As we progress through the book, we’ll use these techniques to identify high-risk areas of Kubernetes and consider the impact of successful attacks.
Now you know who you are defending against, you can enumerate some high-level threats against the system and start to check if your security configuration is suitable to defend against them.
We define a scope for each threat model. Here, you are threat modelling a pod.
Threat modelling should be performed with as many stakeholders as possible (development, operations, QA, product, business stakeholders, security) to ensure diversity of thought.
You should try to build the first version of a threat model without outside influence to allow fluid discussion and organic idea generation. Then you can pull in external sources to cross-check the group’s thinking.

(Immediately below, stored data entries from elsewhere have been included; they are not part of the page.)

import Mathlib
import HarnessLib
import Literature.MathematicalPhysics.QuantumLattice.KohnLuttinger
import Literature.MathematicalPhysics.QuantumLattice.KohnLuttingerLindhardMeasurable
import Literature.MathematicalPhysics.QuantumLattice.KohnLuttingerChannelStates
import Summits.HubbardSuperconductivity.HubbardSuperconductivity.Theorems.ChiralWindowCwKLChiralWindowD4Invariant
import Summits.HubbardSuperconductivity.HubbardSuperconductivity.Theorems.WeakCouplingBCSWcbcsKohnLuttingerB1gReduction

/-!
# `stub_klLindhardD4`: `D₄`-invariance of the Lindhard function of the square lattice

For the nearest-neighbour band `ε₀ = squareDispersion 1 0` and every `μ`, the static Lindhard
function `χ₀(q) = (2π)⁻² ∫_{BZ} L(q, p) dp` satisfies `χ₀(γ q) = χ₀(q)` for all `γ ∈ D₄`
(`d4Momentum`).  Proof: the generators `T ∈ {rot, refl}` of `D₄` are linear isometries of
momentum space with `ε₀ ∘ T = ε₀`, hence `L(T q, T p) = L(q, p)` pointwise; `T` preserves Lebesgue
measure (`LinearIsometryEquiv.measurePreserving`), so
`∫_{BZ} L(Tq, p) dp = ∫_{T⁻¹ BZ} L(Tq, Tp) dp = ∫_{T⁻¹ BZ} L(q, p) dp`, and the half-open zone
`BZ = [-π,π)²` differs from `T⁻¹ BZ = [-π,π) × (-π,π]` by a Lebesgue-null set.  Iterate over
`d4Momentum (r i) = rotⁱ`, `d4Momentum (sr i) = refl ∘ rotⁱ`.
-/

noncomputable section

set_option linter.dupNamespace false

namespace Summit.HubbardSuperconductivity.HubbardSuperconductivity.Theorems

open MeasureTheory Literature.MathematicalPhysics.QuantumLattice

/-! ### Linearity of the generators -/

/-- `rot` is additive. [folklore] -/
theorem kl_ld4_rot_add (p q : Momentum) : rotMomentum (p + q) = rotMomentum p + rotMomentum q := by
  ext i
  fin_cases i <;> simp [add_comm]

/-- `rot` is homogeneous. [folklore] -/
theorem kl_ld4_rot_smul (c : ℝ) (p : Momentum) : rotMomentum (c • p) = c • rotMomentum p := by
  ext i
  fin_cases i <;> simp

/-- `refl` is additive. [folklore] -/
theorem kl_ld4_refl_add (p q : Momentum) :
    reflMomentum (p + q) = reflMomentum p + reflMomentum q := by
  ext i
  fin_cases i <;> simp [add_comm]

/-- `refl` is homogeneous. [folklore] -/
theorem kl_ld4_refl_smul (c : ℝ) (p : Momentum) : reflMomentum (c • p) = c • reflMomentum p := by
  ext i
  fin_cases i <;> simp

/-- `rot 0 = 0`. [folklore] -/
theorem kl_ld4_rot_zero : rotMomentum 0 = 0 := by
  ext i
  fin_cases i <;> simp

/-- `refl 0 = 0`. [folklore] -/
theorem kl_ld4_refl_zero : reflMomentum 0 = 0 := by
  ext i
  fin_cases i <;> simp

/-! ### The generators preserve Lebesgue measure -/

/-- `rot` is a volume-preserving measurable embedding of momentum space (it is a linear isometric
automorphism of the Euclidean plane). [folklore] -/
theorem kl_ld4_rot_measurePreserving :
    MeasurePreserving rotMomentum (volume : Measure Momentum) volume ∧
      MeasurableEmbedding rotMomentum := by
  let L : Momentum ≃ₗᵢ[ℝ] Momentum :=
    { toFun := rotMomentum
      invFun := fun k => rotMomentum (rotMomentum (rotMomentum k))
      map_add' := kl_ld4_rot_add
      map_smul' := kl_ld4_rot_smul
      left_inv := fun k => kl_d4_rot_rot_rot_rot k
      right_inv := fun k => kl_d4_rot_rot_rot_rot k
      norm_map' := kl_d4_rot_isometry.norm_map_of_map_zero kl_ld4_rot_zero }
  exact ⟨L.measurePreserving, L.toMeasurableEquiv.measurableEmbedding⟩

/-- `refl` is a volume-preserving measurable embedding of momentum space. [folklore] -/
theorem kl_ld4_refl_measurePreserving :
    MeasurePreserving reflMomentum (volume : Measure Momentum) volume ∧
      MeasurableEmbedding reflMomentum := by
  let L : Momentum ≃ₗᵢ[ℝ] Momentum :=
    { toFun := reflMomentum
      invFun := reflMomentum
      map_add' := kl_ld4_refl_add
      map_smul' := kl_ld4_refl_smul
      left_inv := fun k => kl_d4_refl_refl k
      right_inv := fun k => kl_d4_refl_refl k
      norm_map' := kl_d4_refl_isometry.norm_map_of_map_zero kl_ld4_refl_zero }
  exact ⟨L.measurePreserving, L.toMeasurableEquiv.measurableEmbedding⟩

/-! ### The half-open zone is invariant up to a null set -/

/-- The square `[-π,π) × (-π,π]` agrees with the Brillouin zone `[-π,π)²` up to a Lebesgue-null set
(coordinate lines are null). [folklore] -/
theorem kl_ld4_square_ae_eq_brillouinZone :
    {k : Momentum | k 0 ∈ Set.Ico (-Real.pi) Real.pi ∧ k 1 ∈ Set.Ioc (-Real.pi) Real.pi}
      =ᵐ[volume] brillouinZone := by
  have h1 : {k : Momentum | k 0 ∈ Set.Ico (-Real.pi) Real.pi ∧ k 1 ∈ Set.Ioc (-Real.pi) Real.pi} =
      (fun k : Momentum => ((k 0, k 1) : ℝ × ℝ)) ⁻¹'
        (Set.Ico (-Real.pi) Real.pi ×ˢ Set.Ioc (-Real.pi) Real.pi) := by
    ext k
    simp
  have h2 : brillouinZone = (fun k : Momentum => ((k 0, k 1) : ℝ × ℝ)) ⁻¹'
        (Set.Ico (-Real.pi) Real.pi ×ˢ Set.Ico (-Real.pi) Real.pi) := by
    ext k
    simp [brillouinZone, Fin.forall_fin_two]
  rw [h1, h2]
  refine measurePreserving_momentum_prod.quasiMeasurePreserving.preimage_ae_eq ?_
  rw [show (volume : Measure (ℝ × ℝ)) = (volume : Measure ℝ).prod volume from rfl]
  exact Measure.set_prod_ae_eq Filter.EventuallyEq.rfl Ico_ae_eq_Ioc.symm

/-- `rot⁻¹ BZ = [-π,π) × (-π,π]`. [folklore] -/
theorem kl_ld4_rot_preimage_brillouinZone :
    rotMomentum ⁻¹' brillouinZone =
      {k : Momentum | k 0 ∈ Set.Ico (-Real.pi) Real.pi ∧ k 1 ∈ Set.Ioc (-Real.pi) Real.pi} := by
  ext k
  simp only [Set.mem_preimage, brillouinZone, Set.mem_setOf_eq, Fin.forall_fin_two,
    kl_d4_rot_apply_zero, kl_d4_rot_apply_one, Set.mem_Ico, Set.mem_Ioc]
  constructor
  · rintro ⟨⟨h1, h2⟩, h3, h4⟩
    exact ⟨⟨h3, h4⟩, by linarith, by linarith⟩
  · rintro ⟨⟨h1, h2⟩, h3, h4⟩
    exact ⟨⟨by linarith, by linarith⟩, h1, h2⟩

/-- `refl⁻¹ BZ = [-π,π) × (-π,π]`. [folklore] -/
theorem kl_ld4_refl_preimage_brillouinZone :
    reflMomentum ⁻¹' brillouinZone =
      {k : Momentum | k 0 ∈ Set.Ico (-Real.pi) Real.pi ∧ k 1 ∈ Set.Ioc (-Real.pi) Real.pi} := by
  ext k
  simp only [Set.mem_preimage, brillouinZone, Set.mem_setOf_eq, Fin.forall_fin_two,
    kl_d4_refl_apply_zero, kl_d4_refl_apply_one, Set.mem_Ico, Set.mem_Ioc]
  constructor
  · rintro ⟨⟨h1, h2⟩, h3, h4⟩
    exact ⟨⟨h1, h2⟩, by linarith, by linarith⟩
  · rintro ⟨⟨h1, h2⟩, h3, h4⟩
    exact ⟨⟨h1, h2⟩, by linarith, by linarith⟩

/-- `rot⁻¹ BZ = BZ` a.e. [folklore] -/
theorem kl_ld4_rot_preimage_ae_eq :
    rotMomentum ⁻¹' brillouinZone =ᵐ[(volume : Measure Momentum)] brillouinZone := by
  rw [kl_ld4_rot_preimage_brillouinZone]
  exact kl_ld4_square_ae_eq_brillouinZone

/-- `refl⁻¹ BZ = BZ` a.e. [folklore] -/
theorem kl_ld4_refl_preimage_ae_eq :
    reflMomentum ⁻¹' brillouinZone =ᵐ[(volume : Measure Momentum)] brillouinZone := by
  rw [kl_ld4_refl_preimage_brillouinZone]
  exact kl_ld4_square_ae_eq_brillouinZone

/-! ### Invariance of the Lindhard function under a symmetry of the band -/

/-- **Change of variables.** If `T` is an additive, volume-preserving measurable embedding of
momentum space with `T⁻¹ BZ = BZ` a.e. and `ε₀ ∘ T = ε₀`, then `χ₀ (T q) = χ₀ q`: the Lindhard
integrand satisfies `L(Tq, Tp) = L(q, p)` pointwise, and
`∫_{BZ} L(Tq, ·) = ∫_{T⁻¹BZ} L(Tq, T ·) = ∫_{T⁻¹BZ} L(q, ·) = ∫_{BZ} L(q, ·)` (no integrability
needed). [folklore] -/
theorem kl_ld4_lindhard_comp {T : Momentum → Momentum}
    (hT : MeasurePreserving T (volume : Measure Momentum) volume) (hTe : MeasurableEmbedding T)
    (hBZ : T ⁻¹' brillouinZone =ᵐ[(volume : Measure Momentum)] brillouinZone)
    (hadd : ∀ p q, T (p + q) = T p + T q)
    (heps : ∀ k, squareDispersion 1 0 (T k) = squareDispersion 1 0 k) (μ : ℝ) (q : Momentum) :
    lindhardFunction (squareDispersion 1 0) μ (T q) = lindhardFunction (squareDispersion 1 0) μ q := by
  have hpt : ∀ p, lindhardIntegrand (squareDispersion 1 0) μ (T q) (T p) =
      lindhardIntegrand (squareDispersion 1 0) μ q p := by
    intro p
    simp only [lindhardIntegrand, fermiOccupation, ← hadd, heps]
  unfold lindhardFunction
  congr 1
  calc ∫ p in brillouinZone, lindhardIntegrand (squareDispersion 1 0) μ (T q) p
      = ∫ p in T ⁻¹' brillouinZone, lindhardIntegrand (squareDispersion 1 0) μ (T q) (T p) :=
        (hT.setIntegral_preimage_emb hTe _ _).symm
    _ = ∫ p in T ⁻¹' brillouinZone, lindhardIntegrand (squareDispersion 1 0) μ q p := by
        simp only [hpt]
    _ = ∫ p in brillouinZone, lindhardIntegrand (squareDispersion 1 0) μ q p :=
        setIntegral_congr_set hBZ

/-- `χ₀ ∘ rot = χ₀`. [folklore] -/
theorem kl_ld4_lindhard_rot (μ : ℝ) (q : Momentum) :
    lindhardFunction (squareDispersion 1 0) μ (rotMomentum q) =
      lindhardFunction (squareDispersion 1 0) μ q :=
  kl_ld4_lindhard_comp kl_ld4_rot_measurePreserving.1 kl_ld4_rot_measurePreserving.2
    kl_ld4_rot_preimage_ae_eq kl_ld4_rot_add kl_d4_eps_rot μ q

/-- `χ₀ ∘ refl = χ₀`. [folklore] -/
theorem kl_ld4_lindhard_refl (μ : ℝ) (q : Momentum) :
    lindhardFunction (squareDispersion 1 0) μ (reflMomentum q) =
      lindhardFunction (squareDispersion 1 0) μ q :=
  kl_ld4_lindhard_comp kl_ld4_refl_measurePreserving.1 kl_ld4_refl_measurePreserving.2
    kl_ld4_refl_preimage_ae_eq kl_ld4_refl_add kl_d4_eps_refl μ q

/-- `χ₀ ∘ rotⁿ = χ₀`. [folklore] -/
theorem kl_ld4_lindhard_rot_iterate (μ : ℝ) (n : ℕ) (q : Momentum) :
    lindhardFunction (squareDispersion 1 0) μ (rotMomentum^[n] q) =
      lindhardFunction (squareDispersion 1 0) μ q := by
  induction n generalizing q with
  | zero => rfl
  | succ n ih => rw [Function.iterate_succ_apply', kl_ld4_lindhard_rot, ih]

/-! ### The stub -/

/-- **`D₄`-invariance of the Lindhard function** of `ε₀ = squareDispersion 1 0`:
`χ₀(γ q) = χ₀(q)` for every `γ ∈ D₄` (the band and the Brillouin-zone integral are `D₄`-invariant; the
half-open zone differs from its image by a null set). [folklore] -/
theorem stub_klLindhardD4 : ∀ (μ : ℝ) (g : DihedralGroup 4) (q : Momentum),
    lindhardFunction (squareDispersion 1 0) μ (d4Momentum g q) = lindhardFunction (squareDispersion 1 0) μ q := by
  intro μ g q
  cases g with
  | r i => exact kl_ld4_lindhard_rot_iterate μ i.val q
  | sr i =>
    show lindhardFunction (squareDispersion 1 0) μ (reflMomentum (rotMomentum^[i.val] q)) = _
    rw [kl_ld4_lindhard_refl, kl_ld4_lindhard_rot_iterate]

end Summit.HubbardSuperconductivity.HubbardSuperconductivity.Theorems

end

Let’s consider a simple group of Kubernetes threats to begin with:
Attacker on the Network: sensitive endpoints (such as the API server) can be attacked easily if public.
Compromised application leads to foothold in container: a compromised application (remote code execution, supply chain compromise) is the start of an attack.
Establish Persistence: stealing credentials or gaining persistence resilient to pod, node, and/or container restarts.
Malicious Code Execution: running exploits to pivot or escalate and enumerating endpoints.
Access Sensitive Data: reading secret data from the API server, attached storage, and network-accessible datastores.
Denial Of Service: rarely a good use of an attacker’s time. Denial of Wallet and Crypto Locking are common variants.
It’s also useful to draw Attack Trees to conceptualise how the system may be attacked and make the controls easier to reason about. Fortunately, our initial threat model contains some useful examples.
These diagrams use a simple legend, described in Figure 1-6.
The “Goal” is an attacker’s objective, and what we are building the Attack Tree to understand how to prevent.
The logical “AND” and “OR” gates define which of the child nodes need completing to progress through them.
In Figure 1-7 you see an attack tree starting with a threat actor’s remote code execution in a container.
You now know what you want to protect against and have some simple attack trees, so you can quantify the controls you want to use.
At this point, your team has generated a list of threats. We can now cross-reference them against some commonly-used threat modelling techniques and attack data:
STRIDE (framework to enumerate possible threats)
This is also a good time to draw on pre-existing, generalised threat models that may exist:
Trail of Bits and Atredis Partners Kubernetes Threat Model for the Kubernetes Security Audit Working Group (now SIG-security) and associated security findings, examining the Kubernetes codebase and how to attack the orchestrator
ControlPlane’s Kubernetes Threat Model and Attack Trees for the CNCF Financial Services User Group, considering a user’s usage and hardened configuration of Kubernetes
NCC’s Threat Model and Controls looking at system configuration
No threat model is ever complete. It is a point-in-time best effort from your stakeholders and should be regularly revised and updated, as the architecture, software, and external threats will continually change.
Software is never finished. You can’t just stop working on it. It is part of an ecosystem that is moving.
Now you are equipped with the basics: you know Captain Hashjack, your adversary. You understand what a threat model is, why it’s essential, and how to get to the point you have a 360-view on your system. In this chapter we further discussed threat actors and attack trees and walked through a concrete example. We have a model in mind now so we’ll explore each of the main Kubernetes areas of interest. Let’s jump into the deep end: we start with the pod.